* [DATA FOR THIS EXERCISE]
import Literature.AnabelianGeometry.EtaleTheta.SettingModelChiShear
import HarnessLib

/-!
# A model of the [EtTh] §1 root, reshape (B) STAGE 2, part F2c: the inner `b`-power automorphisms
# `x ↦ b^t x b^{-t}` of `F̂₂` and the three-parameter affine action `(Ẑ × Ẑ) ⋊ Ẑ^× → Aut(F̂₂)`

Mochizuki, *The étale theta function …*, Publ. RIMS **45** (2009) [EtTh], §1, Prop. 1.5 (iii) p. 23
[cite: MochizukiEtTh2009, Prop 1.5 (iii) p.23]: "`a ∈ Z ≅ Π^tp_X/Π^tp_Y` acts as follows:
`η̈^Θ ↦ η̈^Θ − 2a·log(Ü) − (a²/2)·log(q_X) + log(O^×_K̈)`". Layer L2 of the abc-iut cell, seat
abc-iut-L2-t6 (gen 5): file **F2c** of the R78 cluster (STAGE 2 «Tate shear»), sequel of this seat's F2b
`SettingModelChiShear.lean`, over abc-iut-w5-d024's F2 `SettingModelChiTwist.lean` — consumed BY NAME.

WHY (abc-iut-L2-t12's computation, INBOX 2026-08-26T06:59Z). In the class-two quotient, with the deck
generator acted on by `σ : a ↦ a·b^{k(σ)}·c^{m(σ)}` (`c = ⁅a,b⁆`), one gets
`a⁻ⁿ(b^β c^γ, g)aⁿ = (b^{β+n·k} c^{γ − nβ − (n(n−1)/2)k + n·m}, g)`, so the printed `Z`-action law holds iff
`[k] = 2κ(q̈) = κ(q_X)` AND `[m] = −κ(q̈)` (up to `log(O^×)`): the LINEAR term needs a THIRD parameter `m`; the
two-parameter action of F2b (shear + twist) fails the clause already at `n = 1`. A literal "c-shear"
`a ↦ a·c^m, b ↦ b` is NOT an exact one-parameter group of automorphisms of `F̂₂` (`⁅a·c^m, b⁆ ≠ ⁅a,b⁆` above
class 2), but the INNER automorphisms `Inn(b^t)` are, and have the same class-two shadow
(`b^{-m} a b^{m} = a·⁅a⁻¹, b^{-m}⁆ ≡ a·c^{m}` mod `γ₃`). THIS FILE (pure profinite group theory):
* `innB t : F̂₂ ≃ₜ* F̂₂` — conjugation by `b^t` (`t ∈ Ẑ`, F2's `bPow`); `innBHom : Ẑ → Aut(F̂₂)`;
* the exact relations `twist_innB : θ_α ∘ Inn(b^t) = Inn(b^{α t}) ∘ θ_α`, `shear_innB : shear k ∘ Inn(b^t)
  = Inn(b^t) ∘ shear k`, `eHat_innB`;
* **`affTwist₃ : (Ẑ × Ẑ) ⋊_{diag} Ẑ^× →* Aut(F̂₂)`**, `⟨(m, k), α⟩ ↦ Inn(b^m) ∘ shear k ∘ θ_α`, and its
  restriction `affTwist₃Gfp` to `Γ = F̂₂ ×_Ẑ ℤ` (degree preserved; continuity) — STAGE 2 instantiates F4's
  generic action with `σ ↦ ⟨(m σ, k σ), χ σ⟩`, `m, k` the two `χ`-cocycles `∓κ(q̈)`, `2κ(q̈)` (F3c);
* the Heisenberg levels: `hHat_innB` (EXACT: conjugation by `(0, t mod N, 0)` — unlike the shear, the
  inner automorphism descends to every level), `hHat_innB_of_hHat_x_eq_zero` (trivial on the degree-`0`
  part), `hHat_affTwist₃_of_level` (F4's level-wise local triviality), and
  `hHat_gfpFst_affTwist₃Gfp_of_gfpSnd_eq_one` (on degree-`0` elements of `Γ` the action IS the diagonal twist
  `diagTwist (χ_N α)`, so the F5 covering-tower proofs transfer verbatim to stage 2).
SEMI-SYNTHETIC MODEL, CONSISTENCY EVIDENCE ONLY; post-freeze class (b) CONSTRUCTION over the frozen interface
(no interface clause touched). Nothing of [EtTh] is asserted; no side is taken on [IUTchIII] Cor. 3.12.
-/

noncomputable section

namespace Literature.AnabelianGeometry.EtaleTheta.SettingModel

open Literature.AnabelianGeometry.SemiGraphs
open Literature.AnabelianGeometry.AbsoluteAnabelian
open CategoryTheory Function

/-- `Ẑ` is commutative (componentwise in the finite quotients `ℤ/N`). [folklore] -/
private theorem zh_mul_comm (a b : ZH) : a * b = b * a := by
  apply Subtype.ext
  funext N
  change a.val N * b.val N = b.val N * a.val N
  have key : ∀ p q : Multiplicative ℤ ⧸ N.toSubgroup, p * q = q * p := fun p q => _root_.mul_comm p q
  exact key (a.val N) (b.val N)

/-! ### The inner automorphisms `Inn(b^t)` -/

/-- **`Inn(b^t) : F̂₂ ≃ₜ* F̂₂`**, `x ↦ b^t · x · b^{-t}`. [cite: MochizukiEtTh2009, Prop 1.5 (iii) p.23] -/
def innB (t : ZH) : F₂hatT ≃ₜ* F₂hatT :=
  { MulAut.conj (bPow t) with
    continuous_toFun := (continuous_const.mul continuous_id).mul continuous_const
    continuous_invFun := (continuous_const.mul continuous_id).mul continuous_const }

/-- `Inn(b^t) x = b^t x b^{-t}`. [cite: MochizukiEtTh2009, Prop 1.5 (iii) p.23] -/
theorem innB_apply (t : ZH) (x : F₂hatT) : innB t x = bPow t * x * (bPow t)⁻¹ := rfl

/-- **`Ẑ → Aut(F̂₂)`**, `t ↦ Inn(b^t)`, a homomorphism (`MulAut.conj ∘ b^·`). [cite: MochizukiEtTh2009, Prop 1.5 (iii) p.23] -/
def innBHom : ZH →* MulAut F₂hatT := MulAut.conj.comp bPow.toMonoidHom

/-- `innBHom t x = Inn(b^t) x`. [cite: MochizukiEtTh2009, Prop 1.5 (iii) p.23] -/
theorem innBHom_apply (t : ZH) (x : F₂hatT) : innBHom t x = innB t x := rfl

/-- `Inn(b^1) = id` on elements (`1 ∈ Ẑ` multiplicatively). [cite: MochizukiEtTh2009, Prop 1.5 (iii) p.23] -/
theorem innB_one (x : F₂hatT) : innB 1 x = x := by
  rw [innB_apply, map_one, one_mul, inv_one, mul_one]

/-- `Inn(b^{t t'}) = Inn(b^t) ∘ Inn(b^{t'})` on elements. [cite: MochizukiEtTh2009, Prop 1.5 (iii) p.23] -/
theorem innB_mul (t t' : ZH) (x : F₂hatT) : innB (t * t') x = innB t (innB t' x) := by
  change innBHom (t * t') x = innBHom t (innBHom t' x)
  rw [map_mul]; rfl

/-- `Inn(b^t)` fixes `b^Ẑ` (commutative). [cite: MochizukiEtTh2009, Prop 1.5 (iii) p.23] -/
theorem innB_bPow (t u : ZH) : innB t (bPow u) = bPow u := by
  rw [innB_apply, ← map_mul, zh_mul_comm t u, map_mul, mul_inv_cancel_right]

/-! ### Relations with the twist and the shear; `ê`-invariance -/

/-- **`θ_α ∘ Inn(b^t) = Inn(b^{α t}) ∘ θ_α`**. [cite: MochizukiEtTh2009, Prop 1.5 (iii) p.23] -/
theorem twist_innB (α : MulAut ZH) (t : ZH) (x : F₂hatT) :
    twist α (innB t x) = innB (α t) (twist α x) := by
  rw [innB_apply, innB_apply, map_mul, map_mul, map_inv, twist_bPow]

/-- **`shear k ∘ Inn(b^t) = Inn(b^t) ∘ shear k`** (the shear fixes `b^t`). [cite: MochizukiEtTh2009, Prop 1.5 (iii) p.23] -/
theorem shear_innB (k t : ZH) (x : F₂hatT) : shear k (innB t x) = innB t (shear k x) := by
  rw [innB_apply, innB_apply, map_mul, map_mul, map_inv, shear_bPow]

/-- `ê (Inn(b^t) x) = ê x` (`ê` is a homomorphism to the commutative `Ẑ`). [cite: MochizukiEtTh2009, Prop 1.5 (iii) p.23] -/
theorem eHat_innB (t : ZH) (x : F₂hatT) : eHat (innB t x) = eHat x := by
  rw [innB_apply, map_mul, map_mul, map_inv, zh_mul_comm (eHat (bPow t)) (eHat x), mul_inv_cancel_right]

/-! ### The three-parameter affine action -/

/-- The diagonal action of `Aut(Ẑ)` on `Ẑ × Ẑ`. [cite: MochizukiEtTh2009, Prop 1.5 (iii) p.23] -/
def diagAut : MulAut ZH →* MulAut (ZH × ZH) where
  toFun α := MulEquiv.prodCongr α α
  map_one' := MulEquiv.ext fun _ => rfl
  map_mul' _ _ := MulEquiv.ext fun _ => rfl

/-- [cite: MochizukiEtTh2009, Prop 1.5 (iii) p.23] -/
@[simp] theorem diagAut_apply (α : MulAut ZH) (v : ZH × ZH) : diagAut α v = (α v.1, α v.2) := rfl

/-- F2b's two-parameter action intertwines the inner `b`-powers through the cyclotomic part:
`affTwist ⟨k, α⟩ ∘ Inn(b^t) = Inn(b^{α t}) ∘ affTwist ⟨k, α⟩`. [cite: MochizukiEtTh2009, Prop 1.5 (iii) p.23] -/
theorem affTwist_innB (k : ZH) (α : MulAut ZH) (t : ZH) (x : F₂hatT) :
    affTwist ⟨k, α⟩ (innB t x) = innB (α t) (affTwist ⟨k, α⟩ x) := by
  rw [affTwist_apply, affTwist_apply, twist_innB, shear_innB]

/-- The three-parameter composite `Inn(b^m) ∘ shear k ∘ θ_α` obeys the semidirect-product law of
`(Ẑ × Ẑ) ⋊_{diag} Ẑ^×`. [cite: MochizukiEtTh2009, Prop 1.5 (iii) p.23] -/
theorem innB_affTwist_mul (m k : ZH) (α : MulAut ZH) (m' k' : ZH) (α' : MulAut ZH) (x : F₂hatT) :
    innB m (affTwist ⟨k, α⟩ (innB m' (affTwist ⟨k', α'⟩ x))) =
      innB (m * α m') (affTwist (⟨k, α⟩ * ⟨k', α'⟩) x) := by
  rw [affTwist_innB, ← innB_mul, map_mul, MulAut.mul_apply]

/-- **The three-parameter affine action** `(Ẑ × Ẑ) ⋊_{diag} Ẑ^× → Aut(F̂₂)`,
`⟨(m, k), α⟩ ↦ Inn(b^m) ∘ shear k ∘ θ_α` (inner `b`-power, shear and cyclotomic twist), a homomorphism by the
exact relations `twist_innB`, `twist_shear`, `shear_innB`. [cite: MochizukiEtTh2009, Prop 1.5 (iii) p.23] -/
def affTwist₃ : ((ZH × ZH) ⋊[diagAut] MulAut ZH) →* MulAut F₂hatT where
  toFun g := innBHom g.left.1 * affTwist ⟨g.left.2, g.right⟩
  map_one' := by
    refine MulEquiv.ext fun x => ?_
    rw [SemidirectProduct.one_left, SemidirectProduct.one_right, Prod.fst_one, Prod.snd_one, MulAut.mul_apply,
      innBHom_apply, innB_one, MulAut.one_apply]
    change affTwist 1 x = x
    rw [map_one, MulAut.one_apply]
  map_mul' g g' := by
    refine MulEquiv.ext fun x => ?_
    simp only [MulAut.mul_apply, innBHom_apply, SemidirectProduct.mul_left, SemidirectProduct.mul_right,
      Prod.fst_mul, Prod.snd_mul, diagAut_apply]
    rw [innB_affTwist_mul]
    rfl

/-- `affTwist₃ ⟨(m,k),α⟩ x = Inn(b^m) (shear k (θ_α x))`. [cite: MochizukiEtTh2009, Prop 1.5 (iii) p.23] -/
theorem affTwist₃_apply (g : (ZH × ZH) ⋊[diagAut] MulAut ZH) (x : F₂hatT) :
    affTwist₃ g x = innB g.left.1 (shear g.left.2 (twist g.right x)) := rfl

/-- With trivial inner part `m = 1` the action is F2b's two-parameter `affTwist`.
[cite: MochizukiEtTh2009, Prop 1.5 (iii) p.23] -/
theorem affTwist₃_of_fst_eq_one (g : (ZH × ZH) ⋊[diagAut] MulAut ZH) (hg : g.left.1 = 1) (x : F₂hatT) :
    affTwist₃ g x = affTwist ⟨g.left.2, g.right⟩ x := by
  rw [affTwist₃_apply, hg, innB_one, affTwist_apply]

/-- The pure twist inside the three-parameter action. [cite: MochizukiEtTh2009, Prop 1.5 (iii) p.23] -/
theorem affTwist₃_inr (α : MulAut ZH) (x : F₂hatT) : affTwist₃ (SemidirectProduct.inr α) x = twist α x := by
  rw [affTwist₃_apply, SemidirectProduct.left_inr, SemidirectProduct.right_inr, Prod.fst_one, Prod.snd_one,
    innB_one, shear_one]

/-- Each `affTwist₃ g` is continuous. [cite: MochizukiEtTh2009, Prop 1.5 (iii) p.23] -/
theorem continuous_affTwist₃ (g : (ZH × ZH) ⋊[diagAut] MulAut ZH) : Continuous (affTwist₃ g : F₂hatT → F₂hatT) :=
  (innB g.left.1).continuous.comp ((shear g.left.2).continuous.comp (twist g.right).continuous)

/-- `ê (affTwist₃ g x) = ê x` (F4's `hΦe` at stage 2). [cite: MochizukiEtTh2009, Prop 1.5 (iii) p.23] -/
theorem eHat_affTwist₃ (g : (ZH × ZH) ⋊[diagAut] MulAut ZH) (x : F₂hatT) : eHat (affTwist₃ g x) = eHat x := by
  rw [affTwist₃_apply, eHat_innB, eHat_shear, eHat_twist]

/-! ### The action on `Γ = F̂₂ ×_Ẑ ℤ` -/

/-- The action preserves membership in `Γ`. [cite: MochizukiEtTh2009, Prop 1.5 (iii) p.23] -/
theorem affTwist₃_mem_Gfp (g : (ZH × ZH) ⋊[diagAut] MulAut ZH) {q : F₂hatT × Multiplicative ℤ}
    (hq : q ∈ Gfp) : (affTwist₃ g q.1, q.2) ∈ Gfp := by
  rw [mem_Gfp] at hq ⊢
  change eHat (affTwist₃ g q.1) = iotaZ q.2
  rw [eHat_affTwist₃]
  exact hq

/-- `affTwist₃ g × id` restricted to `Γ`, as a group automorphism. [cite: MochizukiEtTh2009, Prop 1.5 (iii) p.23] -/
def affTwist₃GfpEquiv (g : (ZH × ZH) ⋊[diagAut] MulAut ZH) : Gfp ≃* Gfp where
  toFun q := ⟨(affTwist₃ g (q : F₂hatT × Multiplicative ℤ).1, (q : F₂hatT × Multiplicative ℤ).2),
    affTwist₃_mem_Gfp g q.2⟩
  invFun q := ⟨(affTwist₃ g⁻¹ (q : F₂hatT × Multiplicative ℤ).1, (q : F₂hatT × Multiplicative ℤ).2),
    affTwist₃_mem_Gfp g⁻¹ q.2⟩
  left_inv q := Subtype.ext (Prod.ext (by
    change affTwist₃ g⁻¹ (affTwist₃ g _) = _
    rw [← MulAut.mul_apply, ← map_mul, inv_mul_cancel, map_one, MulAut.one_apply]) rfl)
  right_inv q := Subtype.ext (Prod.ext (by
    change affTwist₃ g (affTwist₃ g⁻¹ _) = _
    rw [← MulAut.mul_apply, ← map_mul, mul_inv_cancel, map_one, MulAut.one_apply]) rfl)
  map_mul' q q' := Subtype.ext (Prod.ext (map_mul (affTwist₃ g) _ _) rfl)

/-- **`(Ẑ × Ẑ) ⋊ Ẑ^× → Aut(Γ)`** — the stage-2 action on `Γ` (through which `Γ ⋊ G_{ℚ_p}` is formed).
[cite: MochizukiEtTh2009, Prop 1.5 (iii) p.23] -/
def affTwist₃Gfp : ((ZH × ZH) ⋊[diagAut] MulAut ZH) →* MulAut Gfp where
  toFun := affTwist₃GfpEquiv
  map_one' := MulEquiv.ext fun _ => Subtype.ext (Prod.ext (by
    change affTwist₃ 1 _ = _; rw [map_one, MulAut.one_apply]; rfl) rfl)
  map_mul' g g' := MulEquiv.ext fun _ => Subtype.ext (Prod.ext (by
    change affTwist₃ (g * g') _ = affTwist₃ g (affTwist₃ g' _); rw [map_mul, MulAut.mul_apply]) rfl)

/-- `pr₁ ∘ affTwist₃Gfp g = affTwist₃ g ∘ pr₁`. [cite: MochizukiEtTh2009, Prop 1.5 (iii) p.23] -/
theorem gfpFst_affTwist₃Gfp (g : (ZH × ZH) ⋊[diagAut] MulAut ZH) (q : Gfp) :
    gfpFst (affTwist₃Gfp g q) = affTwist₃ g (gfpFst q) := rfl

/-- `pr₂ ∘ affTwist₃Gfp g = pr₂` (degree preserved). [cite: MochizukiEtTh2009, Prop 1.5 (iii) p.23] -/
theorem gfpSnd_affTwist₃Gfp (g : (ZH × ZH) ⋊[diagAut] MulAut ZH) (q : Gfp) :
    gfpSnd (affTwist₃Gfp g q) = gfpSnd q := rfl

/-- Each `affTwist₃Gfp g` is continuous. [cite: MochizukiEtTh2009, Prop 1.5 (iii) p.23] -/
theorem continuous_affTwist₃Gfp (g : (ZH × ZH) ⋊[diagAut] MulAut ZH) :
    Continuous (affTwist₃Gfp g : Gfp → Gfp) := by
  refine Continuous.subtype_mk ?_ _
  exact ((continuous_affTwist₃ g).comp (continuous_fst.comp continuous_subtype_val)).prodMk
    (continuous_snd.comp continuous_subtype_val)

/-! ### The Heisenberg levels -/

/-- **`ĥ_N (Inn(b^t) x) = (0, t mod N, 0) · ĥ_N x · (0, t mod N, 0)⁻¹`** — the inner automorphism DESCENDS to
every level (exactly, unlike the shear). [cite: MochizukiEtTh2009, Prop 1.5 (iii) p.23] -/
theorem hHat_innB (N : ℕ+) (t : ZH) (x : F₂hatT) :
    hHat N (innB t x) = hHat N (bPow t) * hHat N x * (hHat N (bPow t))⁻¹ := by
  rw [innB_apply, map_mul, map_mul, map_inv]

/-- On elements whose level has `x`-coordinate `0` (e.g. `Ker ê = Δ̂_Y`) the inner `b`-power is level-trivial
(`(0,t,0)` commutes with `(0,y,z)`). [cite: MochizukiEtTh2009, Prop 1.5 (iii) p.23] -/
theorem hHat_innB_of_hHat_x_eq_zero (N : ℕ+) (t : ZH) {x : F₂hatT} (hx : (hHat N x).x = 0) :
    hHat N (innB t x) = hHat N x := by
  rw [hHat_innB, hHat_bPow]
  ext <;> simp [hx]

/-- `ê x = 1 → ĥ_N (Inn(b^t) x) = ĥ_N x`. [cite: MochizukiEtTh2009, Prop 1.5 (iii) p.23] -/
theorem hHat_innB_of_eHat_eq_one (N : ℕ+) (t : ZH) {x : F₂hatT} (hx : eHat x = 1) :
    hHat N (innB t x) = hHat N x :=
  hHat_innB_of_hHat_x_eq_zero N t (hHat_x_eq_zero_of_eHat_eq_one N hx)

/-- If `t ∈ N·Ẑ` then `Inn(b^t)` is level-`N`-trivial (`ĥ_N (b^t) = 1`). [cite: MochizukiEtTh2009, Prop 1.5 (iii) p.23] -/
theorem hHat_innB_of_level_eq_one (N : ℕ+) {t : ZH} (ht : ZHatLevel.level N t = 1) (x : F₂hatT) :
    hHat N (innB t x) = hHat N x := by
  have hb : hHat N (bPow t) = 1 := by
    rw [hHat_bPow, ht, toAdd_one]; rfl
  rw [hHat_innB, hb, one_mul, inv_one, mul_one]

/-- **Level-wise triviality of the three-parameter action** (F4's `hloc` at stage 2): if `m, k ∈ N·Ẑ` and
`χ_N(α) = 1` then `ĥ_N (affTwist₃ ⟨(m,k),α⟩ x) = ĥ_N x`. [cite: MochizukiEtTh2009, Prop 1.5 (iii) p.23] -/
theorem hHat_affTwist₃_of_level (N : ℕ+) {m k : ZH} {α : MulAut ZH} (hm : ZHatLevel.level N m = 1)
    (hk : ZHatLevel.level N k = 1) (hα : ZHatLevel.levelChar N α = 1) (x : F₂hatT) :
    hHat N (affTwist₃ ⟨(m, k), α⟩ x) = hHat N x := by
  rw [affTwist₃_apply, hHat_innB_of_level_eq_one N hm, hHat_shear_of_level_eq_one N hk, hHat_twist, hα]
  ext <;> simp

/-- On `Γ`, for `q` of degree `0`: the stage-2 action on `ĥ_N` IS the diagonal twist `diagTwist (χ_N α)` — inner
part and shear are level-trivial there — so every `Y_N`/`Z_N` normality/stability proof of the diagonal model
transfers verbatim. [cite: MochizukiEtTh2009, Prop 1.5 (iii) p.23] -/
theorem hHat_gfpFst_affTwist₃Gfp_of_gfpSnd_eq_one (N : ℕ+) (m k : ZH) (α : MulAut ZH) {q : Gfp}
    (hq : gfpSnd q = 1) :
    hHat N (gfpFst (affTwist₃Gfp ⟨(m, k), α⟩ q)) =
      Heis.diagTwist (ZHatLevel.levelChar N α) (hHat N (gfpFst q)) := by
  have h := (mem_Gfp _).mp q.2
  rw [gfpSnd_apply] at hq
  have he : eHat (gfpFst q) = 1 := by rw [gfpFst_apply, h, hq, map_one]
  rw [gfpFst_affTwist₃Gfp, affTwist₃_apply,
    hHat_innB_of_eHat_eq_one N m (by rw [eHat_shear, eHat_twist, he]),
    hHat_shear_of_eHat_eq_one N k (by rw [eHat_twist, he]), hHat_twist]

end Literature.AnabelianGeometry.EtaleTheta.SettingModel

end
* * *
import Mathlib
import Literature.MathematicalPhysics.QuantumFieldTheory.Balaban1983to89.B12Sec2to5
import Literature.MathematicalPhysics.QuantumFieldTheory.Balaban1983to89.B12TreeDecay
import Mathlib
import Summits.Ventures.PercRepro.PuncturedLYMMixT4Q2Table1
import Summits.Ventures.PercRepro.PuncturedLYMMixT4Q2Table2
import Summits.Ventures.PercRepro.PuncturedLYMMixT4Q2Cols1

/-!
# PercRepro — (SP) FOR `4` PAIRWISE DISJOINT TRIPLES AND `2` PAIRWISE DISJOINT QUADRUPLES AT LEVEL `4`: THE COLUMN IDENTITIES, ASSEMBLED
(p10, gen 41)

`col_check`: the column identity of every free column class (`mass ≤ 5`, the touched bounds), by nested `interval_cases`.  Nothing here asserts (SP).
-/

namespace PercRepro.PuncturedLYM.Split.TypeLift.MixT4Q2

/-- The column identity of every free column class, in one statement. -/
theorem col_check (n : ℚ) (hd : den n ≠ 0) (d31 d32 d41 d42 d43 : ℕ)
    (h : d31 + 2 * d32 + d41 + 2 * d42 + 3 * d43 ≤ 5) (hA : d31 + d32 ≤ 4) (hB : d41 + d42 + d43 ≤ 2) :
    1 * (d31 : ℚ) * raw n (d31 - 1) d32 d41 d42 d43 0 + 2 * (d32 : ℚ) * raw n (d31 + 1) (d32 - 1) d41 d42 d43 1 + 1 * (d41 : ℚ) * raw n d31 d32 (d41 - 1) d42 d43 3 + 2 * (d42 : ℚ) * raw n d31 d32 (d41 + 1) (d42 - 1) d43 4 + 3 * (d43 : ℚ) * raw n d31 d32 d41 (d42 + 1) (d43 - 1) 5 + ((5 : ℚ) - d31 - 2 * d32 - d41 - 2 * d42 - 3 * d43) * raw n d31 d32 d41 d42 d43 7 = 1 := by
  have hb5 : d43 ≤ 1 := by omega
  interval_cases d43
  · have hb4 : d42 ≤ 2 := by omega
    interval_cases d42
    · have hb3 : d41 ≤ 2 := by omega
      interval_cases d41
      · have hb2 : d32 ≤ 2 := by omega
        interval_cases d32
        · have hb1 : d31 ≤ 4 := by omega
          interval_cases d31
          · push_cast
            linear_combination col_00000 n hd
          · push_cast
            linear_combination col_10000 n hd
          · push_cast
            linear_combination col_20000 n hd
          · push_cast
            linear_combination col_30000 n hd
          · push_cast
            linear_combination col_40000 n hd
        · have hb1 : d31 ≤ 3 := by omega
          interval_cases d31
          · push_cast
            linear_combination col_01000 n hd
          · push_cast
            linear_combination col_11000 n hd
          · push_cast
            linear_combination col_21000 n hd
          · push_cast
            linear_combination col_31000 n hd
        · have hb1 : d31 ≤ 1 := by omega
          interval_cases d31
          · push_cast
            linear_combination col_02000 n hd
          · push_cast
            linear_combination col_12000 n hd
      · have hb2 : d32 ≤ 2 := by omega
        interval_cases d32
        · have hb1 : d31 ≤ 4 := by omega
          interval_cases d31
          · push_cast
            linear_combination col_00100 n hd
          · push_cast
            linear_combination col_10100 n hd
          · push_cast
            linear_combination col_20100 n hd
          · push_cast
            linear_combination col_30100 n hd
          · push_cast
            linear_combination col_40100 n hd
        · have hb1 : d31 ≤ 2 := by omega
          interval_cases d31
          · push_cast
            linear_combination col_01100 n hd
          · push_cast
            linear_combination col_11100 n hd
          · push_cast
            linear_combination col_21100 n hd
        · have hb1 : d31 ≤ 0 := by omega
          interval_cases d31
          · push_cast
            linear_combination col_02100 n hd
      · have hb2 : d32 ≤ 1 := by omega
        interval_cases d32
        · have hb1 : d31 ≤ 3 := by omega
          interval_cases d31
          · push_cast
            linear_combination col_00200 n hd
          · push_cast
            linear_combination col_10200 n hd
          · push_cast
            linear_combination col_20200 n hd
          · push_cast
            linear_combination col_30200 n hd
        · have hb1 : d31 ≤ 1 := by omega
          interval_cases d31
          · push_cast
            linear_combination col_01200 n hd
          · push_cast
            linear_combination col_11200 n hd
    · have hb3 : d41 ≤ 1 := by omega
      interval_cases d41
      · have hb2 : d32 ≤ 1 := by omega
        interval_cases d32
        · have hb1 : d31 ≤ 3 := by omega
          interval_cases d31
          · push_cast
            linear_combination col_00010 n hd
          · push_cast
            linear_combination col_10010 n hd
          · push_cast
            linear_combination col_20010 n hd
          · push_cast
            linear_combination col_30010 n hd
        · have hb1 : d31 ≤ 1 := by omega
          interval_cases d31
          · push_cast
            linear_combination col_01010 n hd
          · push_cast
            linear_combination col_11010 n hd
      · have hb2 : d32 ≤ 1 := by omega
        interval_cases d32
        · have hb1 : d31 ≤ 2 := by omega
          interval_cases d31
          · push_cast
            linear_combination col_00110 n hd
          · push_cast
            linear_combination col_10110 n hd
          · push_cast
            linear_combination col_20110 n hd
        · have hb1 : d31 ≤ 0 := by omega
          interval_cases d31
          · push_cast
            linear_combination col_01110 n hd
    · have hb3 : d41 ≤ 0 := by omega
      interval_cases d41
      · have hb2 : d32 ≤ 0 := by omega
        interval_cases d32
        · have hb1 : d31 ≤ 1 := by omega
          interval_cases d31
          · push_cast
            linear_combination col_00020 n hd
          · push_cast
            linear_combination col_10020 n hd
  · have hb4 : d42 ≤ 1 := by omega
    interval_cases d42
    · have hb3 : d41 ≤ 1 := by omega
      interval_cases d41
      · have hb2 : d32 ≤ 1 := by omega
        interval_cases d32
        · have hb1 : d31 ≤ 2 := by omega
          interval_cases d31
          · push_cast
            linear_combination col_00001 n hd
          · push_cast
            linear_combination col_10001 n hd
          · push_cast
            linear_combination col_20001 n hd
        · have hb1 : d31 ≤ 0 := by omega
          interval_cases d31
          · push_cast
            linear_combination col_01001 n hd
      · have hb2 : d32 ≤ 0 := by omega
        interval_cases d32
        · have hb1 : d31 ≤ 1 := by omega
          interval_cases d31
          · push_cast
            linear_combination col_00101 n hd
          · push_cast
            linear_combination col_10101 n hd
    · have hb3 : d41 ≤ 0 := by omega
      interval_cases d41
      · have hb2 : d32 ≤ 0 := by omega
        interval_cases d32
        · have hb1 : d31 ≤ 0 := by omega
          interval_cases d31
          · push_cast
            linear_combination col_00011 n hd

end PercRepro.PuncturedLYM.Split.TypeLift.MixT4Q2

* [DIRECTIONS FOR THIS TASK]
Whenever the word "part" occurs in a line of the listing above, return that line.

* [COMPLETED TASK]
# A model of the [EtTh] §1 root, reshape (B) STAGE 2, part F2c: the inner `b`-power automorphisms
  part), `hHat_affTwist₃_of_level` (F4's level-wise local triviality), and
/-- F2b's two-parameter action intertwines the inner `b`-powers through the cyclotomic part:
/-- With trivial inner part `m = 1` the action is F2b's two-parameter `affTwist`.
part and shear are level-trivial there — so every `Y_N`/`Z_N` normality/stability proof of the diagonal model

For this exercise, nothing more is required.